TASK DESCRIPTION:
Your answer should hold exactly the lines from the line containing "mul_le_mul_of_nonneg_right hcount (by" through the end of the entries that follow.

Saved entries:
/-- **Short norm windows (Weber)** (p. 66: "We deduce from Lemma 4.1 that the corresponding sum is `O(η)`"):
for `A ≥ 1`, `0 ≤ η ≤ 1`, `∑_{A < N(R) ≤ A(1+η)} 1/N(R) ≤ γ₀η + C_w A^{−1/3}`, `γ₀` the residue of `ζ_K` at `1`
(`gamma₀`), from `I_K(t) = γ₀t + O(t^{2/3})`. [cite: HeathBrownActa2001, Lemma 4.1] -/
theorem exists_sum_inv_absNorm_window_le :
    ∃ Cw : ℝ, 0 < Cw ∧ ∀ A η : ℝ, 1 ≤ A → 0 ≤ η → η ≤ 1 →
      ∑ R ∈ (idealsLE ⌊A * (1 + η)⌋₊).filter (fun R => A < (Ideal.absNorm R : ℝ)),
        ((Ideal.absNorm R : ℕ) : ℝ)⁻¹ ≤ gamma₀ * η + Cw * A ^ (-(1 / 3 : ℝ)) := by
  classical
  obtain ⟨C₀, hC₀⟩ := Literature.NumberTheory.LFunctions.NumberField.idealCount_sub_residue_mul_le_holds K
  have hρ0 : 0 < gamma₀ := gamma₀_pos
  have hC₀0 : 0 ≤ C₀ := by
    have h := hC₀ 1 le_rfl
    simp only [Real.one_rpow, mul_one] at h
    exact (abs_nonneg _).trans h
  have hexp : (1 - 1 / (Module.finrank ℚ K : ℝ)) = 2 / 3 := by rw [finrank_K]; norm_num
  -- `I_K` at the two ends
  refine ⟨2 * gamma₀ + 3 * C₀ + 1, by positivity, fun A η hA hη0 hη1 => ?_⟩
  set B : ℝ := A * (1 + η) with hB
  have hAB : A ≤ B := le_mul_of_one_le_right (by linarith) (by linarith)
  have hB2 : B ≤ 2 * A := by rw [hB]; nlinarith
  have hA0 : 0 < A := by linarith
  set I := Literature.NumberTheory.LFunctions.NumberField.idealCount K with hI
  -- the window count
  have hcount : (#((idealsLE ⌊B⌋₊).filter (fun R => A < (Ideal.absNorm R : ℝ))) : ℝ) ≤
      gamma₀ * η * A + gamma₀ + 3 * C₀ * A ^ (2 / 3 : ℝ) := by
    have hsplit : (idealsLE ⌊B⌋₊).filter (fun R => A < (Ideal.absNorm R : ℝ)) =
        idealsLE ⌊B⌋₊ \ idealsLE ⌊A⌋₊ := by
      ext R
      simp only [mem_filter, Finset.mem_sdiff, mem_idealsLE]
      constructor
      · rintro ⟨h1, h2⟩
        refine ⟨h1, fun h3 => ?_⟩
        have : (Ideal.absNorm R : ℝ) ≤ A := (Nat.le_floor_iff hA0.le).mp h3
        linarith
      · rintro ⟨h1, h2⟩
        refine ⟨h1, ?_⟩
        by_contra h3
        exact h2 ((Nat.le_floor_iff hA0.le).mpr (not_lt.mp h3))
    rw [hsplit]
    have hsub : idealsLE ⌊A⌋₊ ⊆ idealsLE ⌊B⌋₊ := by
      intro R hR; rw [mem_idealsLE] at hR ⊢; exact hR.trans (Nat.floor_le_floor hAB)
    rw [card_sdiff_of_subset hsub, Nat.cast_sub (Finset.card_le_card hsub), card_idealsLE_eq, card_idealsLE_eq]
    have hBfl : (1 : ℝ) ≤ ⌊B⌋₊ := by exact_mod_cast (Nat.one_le_floor_iff B).mpr (by linarith)
    have hAfl : (1 : ℝ) ≤ ⌊A⌋₊ := by exact_mod_cast (Nat.one_le_floor_iff A).mpr hA
    have hC₀' : ∀ x : ℝ, 1 ≤ x → |(I x : ℝ) - gamma₀ * x| ≤ C₀ * x ^ (1 - 1 / (Module.finrank ℚ K : ℝ)) :=
      hC₀
    have h1 := (abs_le.mp (hC₀' _ hBfl)).2
    have h2 := (abs_le.mp (hC₀' _ hAfl)).1
    rw [hexp] at h1 h2
    have hBfl' : (⌊B⌋₊ : ℝ) ≤ B := Nat.floor_le (by linarith)
    have hAfl' : A - 1 ≤ (⌊A⌋₊ : ℝ) := by linarith [Nat.lt_floor_add_one A]
    have hAfl'' : (⌊A⌋₊ : ℝ) ≤ A := Nat.floor_le hA0.le
    have hp1 : (⌊B⌋₊ : ℝ) ^ (2 / 3 : ℝ) ≤ (2 * A) ^ (2 / 3 : ℝ) :=
      Real.rpow_le_rpow (by positivity) (hBfl'.trans hB2) (by norm_num)
    have hp2 : (⌊A⌋₊ : ℝ) ^ (2 / 3 : ℝ) ≤ A ^ (2 / 3 : ℝ) :=
      Real.rpow_le_rpow (by positivity) hAfl'' (by norm_num)
    have hp3 : (2 * A) ^ (2 / 3 : ℝ) ≤ 2 * A ^ (2 / 3 : ℝ) := by
      rw [Real.mul_rpow (by norm_num) hA0.le]
      refine mul_le_mul_of_nonneg_right ?_ (by positivity)
      calc (2 : ℝ) ^ (2 / 3 : ℝ) ≤ 2 ^ (1 : ℝ) := Real.rpow_le_rpow_of_exponent_le one_le_two (by norm_num)
        _ = 2 := Real.rpow_one 2
    change (I ⌊B⌋₊ : ℝ) + 1 - ((I ⌊A⌋₊ : ℝ) + 1) ≤ _
    have hBA : B - (A - 1) = η * A + 1 := by rw [hB]; ring
    have e1 : gamma₀ * (⌊B⌋₊ : ℝ) ≤ gamma₀ * B := mul_le_mul_of_nonneg_left hBfl' hρ0.le
    have e2 : gamma₀ * (A - 1) ≤ gamma₀ * (⌊A⌋₊ : ℝ) := mul_le_mul_of_nonneg_left hAfl' hρ0.le
    have e3 : C₀ * (⌊B⌋₊ : ℝ) ^ (2 / 3 : ℝ) ≤ C₀ * (2 * A ^ (2 / 3 : ℝ)) :=
      mul_le_mul_of_nonneg_left (hp1.trans hp3) hC₀0
    have e4 : C₀ * (⌊A⌋₊ : ℝ) ^ (2 / 3 : ℝ) ≤ C₀ * A ^ (2 / 3 : ℝ) := mul_le_mul_of_nonneg_left hp2 hC₀0
    have e5 : gamma₀ * B - gamma₀ * (A - 1) = gamma₀ * η * A + gamma₀ := by rw [hB]; ring
    linarith
  -- each term is `≤ 1/A`
  calc ∑ R ∈ (idealsLE ⌊B⌋₊).filter (fun R => A < (Ideal.absNorm R : ℝ)), ((Ideal.absNorm R : ℕ) : ℝ)⁻¹
      ≤ ∑ R ∈ (idealsLE ⌊B⌋₊).filter (fun R => A < (Ideal.absNorm R : ℝ)), A⁻¹ := by
        refine sum_le_sum fun R hR => ?_
        obtain ⟨-, hAR⟩ := mem_filter.mp hR
        exact inv_anti₀ hA0 hAR.le
    _ = #((idealsLE ⌊B⌋₊).filter (fun R => A < (Ideal.absNorm R : ℝ))) * A⁻¹ := by
        rw [sum_const, nsmul_eq_mul]
    _ ≤ (gamma₀ * η * A + gamma₀ + 3 * C₀ * A ^ (2 / 3 : ℝ)) * A⁻¹ :=
        mul_le_mul_of_nonneg_right hcount (by positivity)
    _ = gamma₀ * η + (gamma₀ * A⁻¹ + 3 * C₀ * (A ^ (2 / 3 : ℝ) * A⁻¹)) := by field_simp; ring
    _ ≤ gamma₀ * η + (2 * gamma₀ + 3 * C₀ + 1) * A ^ (-(1 / 3 : ℝ)) := by
        have h13 : A ^ (2 / 3 : ℝ) * A⁻¹ = A ^ (-(1 / 3 : ℝ)) := by
          rw [← Real.rpow_neg_one, ← Real.rpow_add hA0]; norm_num
        have hinv : A⁻¹ ≤ A ^ (-(1 / 3 : ℝ)) := by
          rw [← Real.rpow_neg_one]
          exact Real.rpow_le_rpow_of_exponent_le hA (by norm_num)
        have hp0 : 0 ≤ A ^ (-(1 / 3 : ℝ)) := Real.rpow_nonneg hA0.le _
        rw [h13]
        nlinarith [mul_le_mul_of_nonneg_left hinv hρ0.le]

TASK RESULT:
        mul_le_mul_of_nonneg_right hcount (by positivity)
    _ = gamma₀ * η + (gamma₀ * A⁻¹ + 3 * C₀ * (A ^ (2 / 3 : ℝ) * A⁻¹)) := by field_simp; ring
    _ ≤ gamma₀ * η + (2 * gamma₀ + 3 * C₀ + 1) * A ^ (-(1 / 3 : ℝ)) := by
        have h13 : A ^ (2 / 3 : ℝ) * A⁻¹ = A ^ (-(1 / 3 : ℝ)) := by
          rw [← Real.rpow_neg_one, ← Real.rpow_add hA0]; norm_num
        have hinv : A⁻¹ ≤ A ^ (-(1 / 3 : ℝ)) := by
          rw [← Real.rpow_neg_one]
          exact Real.rpow_le_rpow_of_exponent_le hA (by norm_num)
        have hp0 : 0 ≤ A ^ (-(1 / 3 : ℝ)) := Real.rpow_nonneg hA0.le _
        rw [h13]
        nlinarith [mul_le_mul_of_nonneg_left hinv hρ0.le]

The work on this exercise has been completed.